法律豆知識、添乗員が旅先で病気に、その対策と対処(82)

  • 2006年3月18日


今回は、添乗員が旅先で乗中に病気となり、現地で入院して添乗の続行不可能となったケースを考えてみよう。

 始めに
 パックツアーでは、添乗員の添乗がツアーの核心となるが、その添乗員が旅行中に急病で入院し、添乗の続行が不可能になることが稀にある。最悪の場合、旅が途中で中止になることもある。多くの場合、現地旅行者や、サービス提供業者のバックアップにより中止は避けられようが、旅行客には大迷惑となるのは必定。対応を誤れば、パニック状態となりかねない。


 旅行業者の責任
 旅行が中止になった場合、約款に記載ある「旅行の継続が不可能」というのが、「旅行業者の関与し得ない事情」と言えるかが問題となる(募集型、企画型旅行契約約款18条1項3号)。
 添乗員も生身の人間である以上、病気で添乗不能になること自体はやむをえない。
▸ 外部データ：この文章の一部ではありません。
import Mathlib
import Literature.Analysis.FluidPDE.AxisymmetricEuler
import Literature.Analysis.FluidPDE.AxisymmetricVorticityTransport
import Literature.Analysis.FluidPDE.VectorCalculus
import Summits.NavierStokesRegularity.NavierStokesRegularity.Theorems.EulerZoomLiouvillePowerGaugeEulerLiouvilleHoopDefs

/-!
# Hoop core — H-FRAME: the cylindrical frame along the circles `axisPt s t ·` and the θ̂-column of `DV`

Sub-problem `NavierStokesRegularity`, crux `PowerGaugeEulerLiouville` (a crux CLASS of self-similar Euler/NS strata — not NS
regularity).  Pointwise frame calculus for the hoop inequality `HoopCore.HoopInequality` (HOOP-NOTE §4, split (a) H-FRAME of
K-HOOP): at the point `y = axisPt s t θ` (`t > 0`) of the circle of radius `t` at height `s` about the `x₂`-axis,
* the polar frame is the rotated standard basis: `eR y = R_θ e₀`, `eTheta y = R_θ e₁`, `eZ = R_θ e₂`;
* `|DV(y)|_F² = ‖DV ê_r‖² + ‖DV ê_θ‖² + ‖DV ê_z‖²` (`frobeniusNormSq_eq_sum` in that basis), in particular `|DV|_F² ≥ ‖DV ê_θ‖²`;
* `∂_θ axisPt = t ê_θ`, `∂_θ ê_r = ê_θ`, `∂_θ ê_θ = −ê_r` along the circle, hence the component laws
  `∂_θ V_r = t⟪DV ê_θ, ê_r⟫ + V_θ`, `∂_θ V_θ = t⟪DV ê_θ, ê_θ⟫ − V_r`, `∂_θ V_z = t⟪DV ê_θ, ê_z⟫`;
* the θ̂-COLUMN IDENTITY `t² ‖DV ê_θ‖² = (∂_θV_r − V_θ)² + (∂_θV_θ + V_r)² + (∂_θV_z)²`.
-/

noncomputable section

set_option linter.dupNamespace false

open Set Function WithLp
open scoped InnerProductSpace RealInnerProductSpace

namespace Summit.NavierStokesRegularity.NavierStokesRegularity.Theorems.PowerGaugeEulerLiouville.HoopCore

open Literature.Analysis Literature.Analysis.FluidPDE

/-! ### The circle point and the frame at it -/

/-- `axisPt s t θ = (t cos θ) e₀ + (t sin θ) e₁ + s e₂`. [folklore] -/
theorem axisPt_eq (s t θ : ℝ) : axisPt s t θ =
    (t * Real.cos θ) • EuclideanSpace.single (0 : Fin 3) (1 : ℝ) +
      (t * Real.sin θ) • EuclideanSpace.single (1 : Fin 3) (1 : ℝ) + s • EuclideanSpace.single (2 : Fin 3) (1 : ℝ) := by
  ext i
  fin_cases i <;> simp [axisPt, rotZ, eZ, mul_comm]

/-- Components of the circle point. [folklore] -/
theorem axisPt_apply (s t θ : ℝ) :
    axisPt s t θ 0 = t * Real.cos θ ∧ axisPt s t θ 1 = t * Real.sin θ ∧ axisPt s t θ 2 = s := by
  refine ⟨?_, ?_, ?_⟩ <;> simp [axisPt_eq]

/-- The circle `axisPt s t ·` has cylindrical radius `t` (`t ≥ 0`). [folklore] -/
theorem cylRadius_axisPt (s : ℝ) {t : ℝ} (ht : 0 ≤ t) (θ : ℝ) : cylRadius (axisPt s t θ) = t := by
  obtain ⟨h0, h1, -⟩ := axisPt_apply s t θ
  rw [cylRadius, h0, h1, show (t * Real.cos θ) ^ 2 + (t * Real.sin θ) ^ 2 = t ^ 2 by
    linear_combination t ^ 2 * Real.cos_sq_add_sin_sq θ, Real.sqrt_sq ht]

/-- The circle point lies in the solid cylinder iff its height and radius do. [folklore] -/
theorem axisPt_mem_solidCyl {s₁ s₂ T₀ s t : ℝ} (ht : 0 ≤ t) (θ : ℝ) :
    axisPt s t θ ∈ solidCyl s₁ s₂ T₀ ↔ s₁ ≤ s ∧ s ≤ s₂ ∧ t ≤ T₀ := by
  simp only [solidCyl, mem_setOf_eq, (axisPt_apply s t θ).2.2, cylRadius_axisPt s ht θ]

/-- The radial frame vector on the circle is the rotated `e₀`: `eR (axisPt s t θ) = R_θ e₀ = (cos θ, sin θ, 0)` (`t > 0`). [folklore] -/
theorem eR_axisPt (s : ℝ) {t : ℝ} (ht : 0 < t) (θ : ℝ) :
    eR (axisPt s t θ) = rotZ θ (EuclideanSpace.single (0 : Fin 3) (1 : ℝ)) := by
  have hr := cylRadius_axisPt s ht.le θ
  obtain ⟨h0, h1, -⟩ := axisPt_apply s t θ
  ext i
  fin_cases i <;> simp [eR, hr, h0, h1, rotZ] <;> field_simp

/-- The angular frame vector on the circle is the rotated `e₁`: `eTheta (axisPt s t θ) = R_θ e₁ = (−sin θ, cos θ, 0)` (`t > 0`).
[folklore] -/
theorem eTheta_axisPt (s : ℝ) {t : ℝ} (ht : 0 < t) (θ : ℝ) :
    eTheta (axisPt s t θ) = rotZ θ (EuclideanSpace.single (1 : Fin 3) (1 : ℝ)) := by
  have hr := cylRadius_axisPt s ht.le θ
  obtain ⟨h0, h1, -⟩ := axisPt_apply s t θ
  ext i
  fin_cases i <;> simp [eTheta, hr, h0, h1, rotZ] <;> field_simp

/-- The axial frame vector is the (rotation-fixed) `e₂`. [folklore] -/
theorem eZ_eq_rotZ (θ : ℝ) : eZ = rotZ θ (EuclideanSpace.single (2 : Fin 3) (1 : ℝ)) := by
  ext i
  fin_cases i <;> simp [eZ, rotZ]

/-! ### The Frobenius norm in the polar frame -/

/-- **POLAR-FRAME SPLIT OF THE FROBENIUS NORM** on the circle (`t > 0`, `y = axisPt s t θ`): for every linear `L`,
`|L|_F² = ‖L ê_r‖² + ‖L ê_θ‖² + ‖L ê_z‖²` (`frobeniusNormSq_eq_sum` in the rotated standard basis). [folklore] -/
theorem frobeniusNormSq_eq_polarFrame (L : EuclideanSpace ℝ (Fin 3) →L[ℝ] EuclideanSpace ℝ (Fin 3)) (s : ℝ) {t : ℝ}
    (ht : 0 < t) (θ : ℝ) :
    frobeniusNormSq L = ‖L (eR (axisPt s t θ))‖ ^ 2 + ‖L (eTheta (axisPt s t θ))‖ ^ 2 + ‖L eZ‖ ^ 2 := by
  rw [frobeniusNormSq_eq_sum ((EuclideanSpace.basisFun (Fin 3) ℝ).map (rotZLIE θ)) L, Fin.sum_univ_three]
  simp only [OrthonormalBasis.map_apply, EuclideanSpace.basisFun_apply, rotZLIE_apply]
  rw [eR_axisPt s ht, eTheta_axisPt s ht, eZ_eq_rotZ θ]

/-- **PARSEVAL IN THE POLAR FRAME** on the circle (`t > 0`, `y = axisPt s t θ`): `‖w‖² = ⟪w, ê_r⟫² + ⟪w, ê_θ⟫² + ⟪w, ê_z⟫²`. [folklore] -/
theorem norm_sq_eq_polarFrame (w : EuclideanSpace ℝ (Fin 3)) (s : ℝ) {t : ℝ} (ht : 0 < t) (θ : ℝ) :
    ‖w‖ ^ 2 = ⟪w, eR (axisPt s t θ)⟫ ^ 2 + ⟪w, eTheta (axisPt s t θ)⟫ ^ 2 + ⟪w, eZ⟫ ^ 2 := by
  rw [← ((EuclideanSpace.basisFun (Fin 3) ℝ).map (rotZLIE θ)).sum_sq_inner_right w, Fin.sum_univ_three]
  simp only [OrthonormalBasis.map_apply, EuclideanSpace.basisFun_apply, rotZLIE_apply]
  rw [eR_axisPt s ht, eTheta_axisPt s ht, eZ_eq_rotZ θ, real_inner_comm w, real_inner_comm w, real_inner_comm w]

/-- The θ̂-column is a lower bound for the Frobenius norm: `‖L ê_θ‖² ≤ |L|_F²` on the circle (`t > 0`). [folklore] -/
theorem norm_sq_apply_eTheta_le_frobeniusNormSq (L : EuclideanSpace ℝ (Fin 3) →L[ℝ] EuclideanSpace ℝ (Fin 3)) (s : ℝ)
    {t : ℝ} (ht : 0 < t) (θ : ℝ) :
    ‖L (eTheta (axisPt s t θ))‖ ^ 2 ≤ frobeniusNormSq L := by
  rw [frobeniusNormSq_eq_polarFrame L s ht θ]
  nlinarith [sq_nonneg ‖L (eR (axisPt s t θ))‖, sq_nonneg ‖L eZ‖]

/-! ### Derivatives along the circle -/

/-- `∂_θ axisPt s t θ = t • ê_θ`. [folklore] -/
theorem hasDerivAt_axisPt (s : ℝ) {t : ℝ} (ht : 0 < t) (θ : ℝ) :
    HasDerivAt (fun θ => axisPt s t θ) (t • eTheta (axisPt s t θ)) θ := by
  have h : HasDerivAt (fun θ => (t * Real.cos θ) • EuclideanSpace.single (0 : Fin 3) (1 : ℝ) +
      (t * Real.sin θ) • EuclideanSpace.single (1 : Fin 3) (1 : ℝ) + s • EuclideanSpace.single (2 : Fin 3) (1 : ℝ))
      ((t * -Real.sin θ) • EuclideanSpace.single (0 : Fin 3) (1 : ℝ) +
        (t * Real.cos θ) • EuclideanSpace.single (1 : Fin 3) (1 : ℝ) + 0) θ :=
    ((((Real.hasDerivAt_cos θ).const_mul t).smul_const _).add
      (((Real.hasDerivAt_sin θ).const_mul t).smul_const _)).add (hasDerivAt_const θ _)
  have e1 : (fun θ => axisPt s t θ) = fun θ => (t * Real.cos θ) • EuclideanSpace.single (0 : Fin 3) (1 : ℝ) +
      (t * Real.sin θ) • EuclideanSpace.single (1 : Fin 3) (1 : ℝ) + s • EuclideanSpace.single (2 : Fin 3) (1 : ℝ) := by
    funext θ; exact axisPt_eq s t θ
  have e2 : t • eTheta (axisPt s t θ) = (t * -Real.sin θ) • EuclideanSpace.single (0 : Fin 3) (1 : ℝ) +
      (t * Real.cos θ) • EuclideanSpace.single (1 : Fin 3) (1 : ℝ) + 0 := by
    rw [eTheta_axisPt s ht θ]
    ext i
    fin_cases i <;> simp [rotZ]
  rw [e1, e2]
  exact h

/-- `∂_θ ê_r = ê_θ` along the circle (`t > 0`). [folklore] -/
theorem hasDerivAt_eR_axisPt (s : ℝ) {t : ℝ} (ht : 0 < t) (θ : ℝ) :
    HasDerivAt (fun θ => eR (axisPt s t θ)) (eTheta (axisPt s t θ)) θ := by
  have h : HasDerivAt (fun θ => Real.cos θ • EuclideanSpace.single (0 : Fin 3) (1 : ℝ) +
      Real.sin θ • EuclideanSpace.single (1 : Fin 3) (1 : ℝ))
      (-Real.sin θ • EuclideanSpace.single (0 : Fin 3) (1 : ℝ) +
        Real.cos θ • EuclideanSpace.single (1 : Fin 3) (1 : ℝ)) θ :=
    ((Real.hasDerivAt_cos θ).smul_const _).add ((Real.hasDerivAt_sin θ).smul_const _)
  have e1 : (fun θ => eR (axisPt s t θ)) = fun θ => Real.cos θ • EuclideanSpace.single (0 : Fin 3) (1 : ℝ) +
      Real.sin θ • EuclideanSpace.single (1 : Fin 3) (1 : ℝ) := by
    funext θ
    rw [eR_axisPt s ht θ]
    ext i
    fin_cases i <;> simp [rotZ]
  have e2 : eTheta (axisPt s t θ) = -Real.sin θ • EuclideanSpace.single (0 : Fin 3) (1 : ℝ) +
      Real.cos θ • EuclideanSpace.single (1 : Fin 3) (1 : ℝ) := by
    rw [eTheta_axisPt s ht θ]
    ext i
    fin_cases i <;> simp [rotZ]
  rw [e1, e2]
  exact h

/-- `∂_θ ê_θ = −ê_r` along the circle (`t > 0`). [folklore] -/
theorem hasDerivAt_eTheta_axisPt (s : ℝ) {t : ℝ} (ht : 0 < t) (θ : ℝ) :
    HasDerivAt (fun θ => eTheta (axisPt s t θ)) (-eR (axisPt s t θ)) θ := by
  have h : HasDerivAt (fun θ => -Real.sin θ • EuclideanSpace.single (0 : Fin 3) (1 : ℝ) +
      Real.cos θ • EuclideanSpace.single (1 : Fin 3) (1 : ℝ))
      (-Real.cos θ • EuclideanSpace.single (0 : Fin 3) (1 : ℝ) +
        -Real.sin θ • EuclideanSpace.single (1 : Fin 3) (1 : ℝ)) θ :=
    ((Real.hasDerivAt_sin θ).neg.smul_const _).add ((Real.hasDerivAt_cos θ).smul_const _)
  have e1 : (fun θ => eTheta (axisPt s t θ)) = fun θ => -Real.sin θ • EuclideanSpace.single (0 : Fin 3) (1 : ℝ) +
      Real.cos θ • EuclideanSpace.single (1 : Fin 3) (1 : ℝ) := by
    funext θ
    rw [eTheta_axisPt s ht θ]
    ext i
    fin_cases i <;> simp [rotZ]
  have e2 : -eR (axisPt s t θ) = -Real.cos θ • EuclideanSpace.single (0 : Fin 3) (1 : ℝ) +
      -Real.sin θ • EuclideanSpace.single (1 : Fin 3) (1 : ℝ) := by
    rw [eR_axisPt s ht θ]
    ext i
    fin_cases i <;> simp [rotZ]
  rw [e1, e2]
  exact h

/-- Chain rule along the circle: `∂_θ V(axisPt s t θ) = t • DV(y) ê_θ`. [folklore] -/
theorem hasDerivAt_comp_axisPt {V : EuclideanSpace ℝ (Fin 3) → EuclideanSpace ℝ (Fin 3)} (s : ℝ) {t : ℝ} (ht : 0 < t)
    (θ : ℝ) (hV : DifferentiableAt ℝ V (axisPt s t θ)) :
    HasDerivAt (fun θ => V (axisPt s t θ)) (t • fderiv ℝ V (axisPt s t θ) (eTheta (axisPt s t θ))) θ := by
  have h := hV.hasFDerivAt.comp_hasDerivAt θ (hasDerivAt_axisPt s ht θ)
  rwa [ContinuousLinearMap.map_smul] at h

/-- **COMPONENT LAW, radial**: `∂_θ V_r = t ⟪DV ê_θ, ê_r⟫ + V_θ` along the circle (`t > 0`, `y = axisPt s t θ`). [folklore] -/
theorem hasDerivAt_radialVelocity_axisPt {V : EuclideanSpace ℝ (Fin 3) → EuclideanSpace ℝ (Fin 3)} (s : ℝ) {t : ℝ}
    (ht : 0 < t) (θ : ℝ) (hV : DifferentiableAt ℝ V (axisPt s t θ)) :
    HasDerivAt (fun θ => radialVelocity V (axisPt s t θ))
      (t * ⟪fderiv ℝ V (axisPt s t θ) (eTheta (axisPt s t θ)), eR (axisPt s t θ)⟫ +
        swirlVelocity V (axisPt s t θ)) θ := by
  have h := (hasDerivAt_comp_axisPt s ht θ hV).inner ℝ (hasDerivAt_eR_axisPt s ht θ)
  show HasDerivAt (fun θ => ⟪V (axisPt s t θ), eR (axisPt s t θ)⟫) _ θ
  refine h.congr_deriv ?_
  rw [real_inner_smul_left, swirlVelocity]
  ring

/-- **COMPONENT LAW, angular**: `∂_θ V_θ = t ⟪DV ê_θ, ê_θ⟫ − V_r` along the circle (`t > 0`, `y = axisPt s t θ`). [folklore] -/
theorem hasDerivAt_swirlVelocity_axisPt {V : EuclideanSpace ℝ (Fin 3) → EuclideanSpace ℝ (Fin 3)} (s : ℝ) {t : ℝ}
    (ht : 0 < t) (θ : ℝ) (hV : DifferentiableAt ℝ V (axisPt s t θ)) :
    HasDerivAt (fun θ => swirlVelocity V (axisPt s t θ))
      (t * ⟪fderiv ℝ V (axisPt s t θ) (eTheta (axisPt s t θ)), eTheta (axisPt s t θ)⟫ -
        radialVelocity V (axisPt s t θ)) θ := by
  have h := (hasDerivAt_comp_axisPt s ht θ hV).inner ℝ (hasDerivAt_eTheta_axisPt s ht θ)
  show HasDerivAt (fun θ => ⟪V (axisPt s t θ), eTheta (axisPt s t θ)⟫) _ θ
  refine h.congr_deriv ?_
  rw [real_inner_smul_left, inner_neg_right, radialVelocity]
  ring

/-- **COMPONENT LAW, axial**: `∂_θ V_z = t ⟪DV ê_θ, ê_z⟫` along the circle (`t > 0`, `y = axisPt s t θ`). [folklore] -/
theorem hasDerivAt_axialVelocity_axisPt {V : EuclideanSpace ℝ (Fin 3) → EuclideanSpace ℝ (Fin 3)} (s : ℝ) {t : ℝ}
    (ht : 0 < t) (θ : ℝ) (hV : DifferentiableAt ℝ V (axisPt s t θ)) :
    HasDerivAt (fun θ => axialVelocity V (axisPt s t θ))
      (t * ⟪fderiv ℝ V (axisPt s t θ) (eTheta (axisPt s t θ)), eZ⟫) θ := by
  have h := (hasDerivAt_comp_axisPt s ht θ hV).inner ℝ (hasDerivAt_const θ eZ)
  simp only [inner_zero_right, zero_add, real_inner_smul_left] at h
  have e : (fun θ => axialVelocity V (axisPt s t θ)) = fun θ => ⟪V (axisPt s t θ), eZ⟫ := by
    funext θ; simp [axialVelocity, eZ, EuclideanSpace.inner_single_right]
  rw [e]
  exact h

/-! ### The θ̂-column identity -/

/-- **θ̂-COLUMN IDENTITY** (HOOP-NOTE §4, the frame column used mode by mode): along the circle `axisPt s t ·` (`t > 0`,
`y = axisPt s t θ`, `V` differentiable at `y`),
`t² ‖DV(y) ê_θ‖² = (∂_θ V_r − V_θ)² + (∂_θ V_θ + V_r)² + (∂_θ V_z)²`. [folklore] -/
theorem thetaColumn_sq {V : EuclideanSpace ℝ (Fin 3) → EuclideanSpace ℝ (Fin 3)} (s : ℝ) {t : ℝ} (ht : 0 < t) (θ : ℝ)
    (hV : DifferentiableAt ℝ V (axisPt s t θ)) :
    t ^ 2 * ‖fderiv ℝ V (axisPt s t θ) (eTheta (axisPt s t θ))‖ ^ 2 =
      (deriv (fun θ => radialVelocity V (axisPt s t θ)) θ - swirlVelocity V (axisPt s t θ)) ^ 2 +
        (deriv (fun θ => swirlVelocity V (axisPt s t θ)) θ + radialVelocity V (axisPt s t θ)) ^ 2 +
        (deriv (fun θ => axialVelocity V (axisPt s t θ)) θ) ^ 2 := by
  rw [(hasDerivAt_radialVelocity_axisPt s ht θ hV).deriv, (hasDerivAt_swirlVelocity_axisPt s ht θ hV).deriv,
    (hasDerivAt_axialVelocity_axisPt s ht θ hV).deriv,
    norm_sq_eq_polarFrame (fderiv ℝ V (axisPt s t θ) (eTheta (axisPt s t θ))) s ht θ]
  ring

/-- The θ̂-column in `deriv`-free form: the three frame components of `DV(y) ê_θ` ARE `(∂_θV_r − V_θ)/t`, `(∂_θV_θ + V_r)/t`,
`∂_θV_z/t` (`t > 0`). [folklore] -/
theorem fderiv_eTheta_components {V : EuclideanSpace ℝ (Fin 3) → EuclideanSpace ℝ (Fin 3)} (s : ℝ) {t : ℝ} (ht : 0 < t)
    (θ : ℝ) (hV : DifferentiableAt ℝ V (axisPt s t θ)) :
    ⟪fderiv ℝ V (axisPt s t θ) (eTheta (axisPt s t θ)), eR (axisPt s t θ)⟫ =
        (deriv (fun θ => radialVelocity V (axisPt s t θ)) θ - swirlVelocity V (axisPt s t θ)) / t ∧
      ⟪fderiv ℝ V (axisPt s t θ) (eTheta (axisPt s t θ)), eTheta (axisPt s t θ)⟫ =
        (deriv (fun θ => swirlVelocity V (axisPt s t θ)) θ + radialVelocity V (axisPt s t θ)) / t ∧
      ⟪fderiv ℝ V (axisPt s t θ) (eTheta (axisPt s t θ)), eZ⟫ =
        deriv (fun θ => axialVelocity V (axisPt s t θ)) θ / t := by
  rw [(hasDerivAt_radialVelocity_axisPt s ht θ hV).deriv, (hasDerivAt_swirlVelocity_axisPt s ht θ hV).deriv,
    (hasDerivAt_axialVelocity_axisPt s ht θ hV).deriv]
  refine ⟨?_, ?_, ?_⟩ <;> field_simp <;> ring

end Summit.NavierStokesRegularity.NavierStokesRegularity.Theorems.PowerGaugeEulerLiouville.HoopCore

end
ただ、この場合、「旅行業者が関与し得ない」、つまり、旅行業者に責任がないとまで言い切れるかは難問である。
 実際のトラブル例では、添乗員が出発前から体調不安を感じていたが、交代者がいないため無理して出発して旅先で発病したという例や、普段の健康管理が不十分で、通常の定期健康診断をしていれば病巣の存在、あるいはその状況を事前に発見できたはずで、発見していれば添乗から外したはず、という例もある。
 これらの場合、旅行業者の関与しえない事情とは言い切れず、法的にも、違法性が生じざるを得ないであろう。


 対策と対処
 旅先で、添乗員が病気になった時、その後の対処が重要である。残された旅行者はどうしていいか判らず、パニック状態になりかねないのである。
 まず、送り出している旅行業者自体が、事態を正確に把握する必要がある。しかし、添乗員が情報提供出来ないことが通常であろうから、それに変わる、現地旅行社等があれば良い。そうでない場合は、緊急連絡体制が何よりも重要となる(緊急連絡先の必要性については、第79回で詳説したので参照して欲しい)。
 事態発生時に、代替添乗員をつけられればいいが、通常はそれが事実上不可能である。そこで、現地旅行業者に代替してもらう、あるいはホテルや航空会社などサービス提供業者にバックアップしてもらう等、臨機応変の対処が必要である。このときの対処が適切であれば、後から大きなトラブルにならなくても済むはずである。
 いずれにしても、旅行業者には、旅程管理責任、安全確保の責任があるのは当然で、起きた後の対処だけでなく、添乗員の普段からの健康管理や、添乗員の突発的なトラブルに対するバックアップ体制などを整えておく必要があるのは当然である。
 そして、送り出して出している各ツアーについて、添乗員が機能しなくなった場合、どのような事態が発生し、どう対処すべきか、シュミレーションして置くことも心がけて欲しいものだ。


 費用の精算
 添乗員のサービスが出来なくなった部分は、責任の有無にかかわらず、添乗員費用を返還する事になる。サービスの提供が出来なかったのであるから、当然である。
 中止した部分がある時には、取消しにかかった取消料等を控除した該当部分の旅行費用を返還することになる(約款18条3項)。
 さらに、旅行業者に責任がある場合には、損害賠償をせざるを得なくなる。損害の内容は、実損(余分にかかった通信費や交通費など)の他、迷惑や精神的負担を与えた分に対する慰謝料である。


 最後に
 派遣添乗員の場合、体調が悪くても添乗を実行しないと収入にならないというせっぱ詰まった事情があり、旅行業者に大丈夫かと聞かれ、大丈夫と答えて出発したが、現実には、旅先で倒れてしまったというケースもある。
 一面では、大丈夫と言った添乗員に責任の一端が発生せざるを得ないが、他方、無理をせざるを得ない添乗員の待遇についての問題もあり、一面的には決めつけられない深い問題を内在させていることも事実であろう。業界全体で考えて欲しいテーマである。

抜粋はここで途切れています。